### Try it
Would you reproduce exactly the lines below from the one holding "continuity_of_skeleton_drop_amenable hD (X" through the one holding "(hq : IsQuasiTransitive X) (x", inclusive, and no others?

----- Source data

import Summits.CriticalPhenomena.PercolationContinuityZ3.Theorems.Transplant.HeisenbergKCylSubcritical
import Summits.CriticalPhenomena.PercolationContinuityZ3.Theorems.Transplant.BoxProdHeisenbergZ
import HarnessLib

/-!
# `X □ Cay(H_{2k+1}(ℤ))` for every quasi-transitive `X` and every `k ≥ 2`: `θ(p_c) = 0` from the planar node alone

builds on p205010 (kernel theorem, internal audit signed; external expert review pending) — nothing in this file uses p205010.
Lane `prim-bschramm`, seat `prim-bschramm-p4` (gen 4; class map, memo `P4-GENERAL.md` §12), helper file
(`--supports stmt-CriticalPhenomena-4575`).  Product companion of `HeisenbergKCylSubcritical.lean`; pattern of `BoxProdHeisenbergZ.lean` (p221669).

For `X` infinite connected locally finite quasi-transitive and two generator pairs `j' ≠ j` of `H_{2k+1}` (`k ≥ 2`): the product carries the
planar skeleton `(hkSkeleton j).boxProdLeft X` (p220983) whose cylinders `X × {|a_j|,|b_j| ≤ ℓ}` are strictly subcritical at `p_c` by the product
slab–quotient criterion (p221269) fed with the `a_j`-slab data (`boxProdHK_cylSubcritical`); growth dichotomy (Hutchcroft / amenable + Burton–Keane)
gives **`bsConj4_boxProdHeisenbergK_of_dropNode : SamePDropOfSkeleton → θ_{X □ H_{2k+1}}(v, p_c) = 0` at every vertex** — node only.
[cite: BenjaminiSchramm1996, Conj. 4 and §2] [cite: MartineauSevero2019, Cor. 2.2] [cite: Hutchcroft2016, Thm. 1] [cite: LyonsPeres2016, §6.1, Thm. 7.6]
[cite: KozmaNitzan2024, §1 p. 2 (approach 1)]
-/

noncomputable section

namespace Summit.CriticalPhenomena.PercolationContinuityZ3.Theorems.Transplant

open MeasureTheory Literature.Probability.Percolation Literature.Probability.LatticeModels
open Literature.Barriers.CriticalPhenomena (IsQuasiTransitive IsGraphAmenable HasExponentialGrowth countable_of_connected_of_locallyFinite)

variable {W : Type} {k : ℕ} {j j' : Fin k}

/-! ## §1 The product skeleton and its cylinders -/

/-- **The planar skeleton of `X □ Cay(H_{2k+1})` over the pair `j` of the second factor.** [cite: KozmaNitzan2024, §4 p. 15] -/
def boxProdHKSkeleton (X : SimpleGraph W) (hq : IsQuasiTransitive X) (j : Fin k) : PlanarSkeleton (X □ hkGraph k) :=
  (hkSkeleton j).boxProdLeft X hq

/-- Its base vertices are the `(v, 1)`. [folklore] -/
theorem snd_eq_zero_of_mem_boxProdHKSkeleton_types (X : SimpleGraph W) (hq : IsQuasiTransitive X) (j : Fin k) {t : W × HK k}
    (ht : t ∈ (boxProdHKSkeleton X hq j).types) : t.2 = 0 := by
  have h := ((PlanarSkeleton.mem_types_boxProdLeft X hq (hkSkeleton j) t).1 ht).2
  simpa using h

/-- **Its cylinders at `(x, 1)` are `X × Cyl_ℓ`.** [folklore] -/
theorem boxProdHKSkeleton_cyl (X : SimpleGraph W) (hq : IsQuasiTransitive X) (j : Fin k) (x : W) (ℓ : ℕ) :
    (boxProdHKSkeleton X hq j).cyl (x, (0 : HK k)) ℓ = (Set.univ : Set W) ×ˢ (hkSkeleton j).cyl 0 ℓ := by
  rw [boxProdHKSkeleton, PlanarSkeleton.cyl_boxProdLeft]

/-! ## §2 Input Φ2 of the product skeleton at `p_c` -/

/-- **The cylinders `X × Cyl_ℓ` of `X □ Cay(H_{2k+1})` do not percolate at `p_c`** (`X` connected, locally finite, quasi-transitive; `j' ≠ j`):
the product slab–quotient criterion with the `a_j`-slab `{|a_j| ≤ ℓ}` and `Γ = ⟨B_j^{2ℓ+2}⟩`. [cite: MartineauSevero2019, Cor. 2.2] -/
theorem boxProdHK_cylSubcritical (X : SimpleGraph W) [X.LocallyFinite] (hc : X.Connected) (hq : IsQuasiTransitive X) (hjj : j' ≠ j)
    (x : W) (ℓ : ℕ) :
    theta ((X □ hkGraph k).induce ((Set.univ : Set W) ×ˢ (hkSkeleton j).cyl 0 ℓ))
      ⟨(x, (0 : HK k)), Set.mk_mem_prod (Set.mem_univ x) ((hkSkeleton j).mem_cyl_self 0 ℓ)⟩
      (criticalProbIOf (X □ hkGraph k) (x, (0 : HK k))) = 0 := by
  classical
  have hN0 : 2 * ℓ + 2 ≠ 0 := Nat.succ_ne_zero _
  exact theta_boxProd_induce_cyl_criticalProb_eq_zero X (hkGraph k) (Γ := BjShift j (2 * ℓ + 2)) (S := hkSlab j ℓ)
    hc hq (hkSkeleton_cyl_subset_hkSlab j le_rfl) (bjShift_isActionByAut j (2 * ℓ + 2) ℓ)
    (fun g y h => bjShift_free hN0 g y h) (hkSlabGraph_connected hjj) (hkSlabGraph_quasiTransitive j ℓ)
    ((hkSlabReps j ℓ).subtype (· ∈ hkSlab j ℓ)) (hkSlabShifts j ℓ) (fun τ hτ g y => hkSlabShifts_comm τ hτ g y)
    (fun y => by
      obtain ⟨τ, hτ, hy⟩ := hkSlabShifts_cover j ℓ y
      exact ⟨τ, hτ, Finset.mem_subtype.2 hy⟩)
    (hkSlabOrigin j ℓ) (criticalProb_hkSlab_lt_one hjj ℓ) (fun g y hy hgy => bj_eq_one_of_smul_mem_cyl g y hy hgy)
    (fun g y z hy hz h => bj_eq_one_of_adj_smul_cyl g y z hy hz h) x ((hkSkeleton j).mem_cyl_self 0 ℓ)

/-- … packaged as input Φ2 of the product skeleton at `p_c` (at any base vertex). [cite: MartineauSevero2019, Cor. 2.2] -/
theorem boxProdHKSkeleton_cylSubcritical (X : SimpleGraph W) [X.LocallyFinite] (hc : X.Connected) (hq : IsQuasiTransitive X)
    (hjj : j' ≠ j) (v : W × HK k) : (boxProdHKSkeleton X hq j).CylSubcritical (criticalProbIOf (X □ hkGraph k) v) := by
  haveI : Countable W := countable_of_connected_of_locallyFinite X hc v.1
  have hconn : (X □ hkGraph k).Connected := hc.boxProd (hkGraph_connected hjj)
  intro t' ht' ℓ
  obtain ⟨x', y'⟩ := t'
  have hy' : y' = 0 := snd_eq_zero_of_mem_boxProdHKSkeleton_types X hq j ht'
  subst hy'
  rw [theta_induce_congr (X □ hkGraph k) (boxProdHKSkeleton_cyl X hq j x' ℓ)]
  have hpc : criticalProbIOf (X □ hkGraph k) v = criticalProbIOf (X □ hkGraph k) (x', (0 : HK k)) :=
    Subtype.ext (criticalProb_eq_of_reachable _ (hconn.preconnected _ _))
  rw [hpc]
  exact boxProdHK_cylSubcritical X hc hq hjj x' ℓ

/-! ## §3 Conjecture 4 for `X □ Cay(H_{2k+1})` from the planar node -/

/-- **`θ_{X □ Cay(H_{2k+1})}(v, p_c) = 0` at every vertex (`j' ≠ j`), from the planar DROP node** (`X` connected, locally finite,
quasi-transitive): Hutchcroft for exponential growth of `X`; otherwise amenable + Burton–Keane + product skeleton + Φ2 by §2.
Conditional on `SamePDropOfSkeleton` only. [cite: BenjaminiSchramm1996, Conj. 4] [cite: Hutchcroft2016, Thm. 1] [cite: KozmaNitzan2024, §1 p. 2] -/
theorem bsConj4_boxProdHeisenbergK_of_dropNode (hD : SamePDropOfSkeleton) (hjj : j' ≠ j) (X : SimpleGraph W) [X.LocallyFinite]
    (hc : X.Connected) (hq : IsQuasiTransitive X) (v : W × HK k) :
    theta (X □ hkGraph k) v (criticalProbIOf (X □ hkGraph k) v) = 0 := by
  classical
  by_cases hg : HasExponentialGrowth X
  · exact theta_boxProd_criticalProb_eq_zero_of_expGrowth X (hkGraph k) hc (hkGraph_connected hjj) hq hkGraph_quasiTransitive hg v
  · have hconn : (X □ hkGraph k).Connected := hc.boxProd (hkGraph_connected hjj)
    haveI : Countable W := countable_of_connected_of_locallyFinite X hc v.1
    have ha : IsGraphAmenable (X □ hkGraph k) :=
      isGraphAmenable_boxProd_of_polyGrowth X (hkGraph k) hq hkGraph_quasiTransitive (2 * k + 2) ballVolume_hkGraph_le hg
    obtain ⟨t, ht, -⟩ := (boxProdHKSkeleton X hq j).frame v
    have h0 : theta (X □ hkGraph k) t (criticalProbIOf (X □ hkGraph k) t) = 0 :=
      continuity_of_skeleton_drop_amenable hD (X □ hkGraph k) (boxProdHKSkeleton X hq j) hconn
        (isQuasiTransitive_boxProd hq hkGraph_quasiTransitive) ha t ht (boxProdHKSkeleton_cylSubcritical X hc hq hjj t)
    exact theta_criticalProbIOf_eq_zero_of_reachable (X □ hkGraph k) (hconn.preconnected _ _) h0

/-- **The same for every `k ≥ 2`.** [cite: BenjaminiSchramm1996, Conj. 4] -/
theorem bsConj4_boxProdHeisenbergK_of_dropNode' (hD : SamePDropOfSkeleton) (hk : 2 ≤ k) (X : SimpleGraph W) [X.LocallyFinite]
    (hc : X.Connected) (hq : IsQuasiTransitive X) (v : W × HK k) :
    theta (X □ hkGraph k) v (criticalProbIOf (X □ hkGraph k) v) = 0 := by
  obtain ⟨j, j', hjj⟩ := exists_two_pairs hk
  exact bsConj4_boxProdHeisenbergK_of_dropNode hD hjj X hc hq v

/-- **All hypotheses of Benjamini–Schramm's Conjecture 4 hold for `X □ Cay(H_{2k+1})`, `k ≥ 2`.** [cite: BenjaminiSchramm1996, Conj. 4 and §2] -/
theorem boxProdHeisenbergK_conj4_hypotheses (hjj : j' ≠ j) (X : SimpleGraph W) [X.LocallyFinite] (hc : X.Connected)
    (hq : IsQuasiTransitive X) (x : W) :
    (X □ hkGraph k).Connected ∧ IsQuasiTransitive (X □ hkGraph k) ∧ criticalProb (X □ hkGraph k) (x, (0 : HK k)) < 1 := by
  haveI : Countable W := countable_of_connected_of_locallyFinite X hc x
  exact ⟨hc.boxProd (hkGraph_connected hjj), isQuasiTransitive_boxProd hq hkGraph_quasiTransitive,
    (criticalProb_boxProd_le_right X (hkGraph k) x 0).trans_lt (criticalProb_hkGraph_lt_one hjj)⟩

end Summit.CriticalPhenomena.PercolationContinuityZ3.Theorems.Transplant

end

----------

### Answer for the task
      continuity_of_skeleton_drop_amenable hD (X □ hkGraph k) (boxProdHKSkeleton X hq j) hconn
        (isQuasiTransitive_boxProd hq hkGraph_quasiTransitive) ha t ht (boxProdHKSkeleton_cylSubcritical X hc hq hjj t)
    exact theta_criticalProbIOf_eq_zero_of_reachable (X □ hkGraph k) (hconn.preconnected _ _) h0

/-- **The same for every `k ≥ 2`.** [cite: BenjaminiSchramm1996, Conj. 4] -/
theorem bsConj4_boxProdHeisenbergK_of_dropNode' (hD : SamePDropOfSkeleton) (hk : 2 ≤ k) (X : SimpleGraph W) [X.LocallyFinite]
    (hc : X.Connected) (hq : IsQuasiTransitive X) (v : W × HK k) :
    theta (X □ hkGraph k) v (criticalProbIOf (X □ hkGraph k) v) = 0 := by
  obtain ⟨j, j', hjj⟩ := exists_two_pairs hk
  exact bsConj4_boxProdHeisenbergK_of_dropNode hD hjj X hc hq v

/-- **All hypotheses of Benjamini–Schramm's Conjecture 4 hold for `X □ Cay(H_{2k+1})`, `k ≥ 2`.** [cite: BenjaminiSchramm1996, Conj. 4 and §2] -/
theorem boxProdHeisenbergK_conj4_hypotheses (hjj : j' ≠ j) (X : SimpleGraph W) [X.LocallyFinite] (hc : X.Connected)
    (hq : IsQuasiTransitive X) (x : W) :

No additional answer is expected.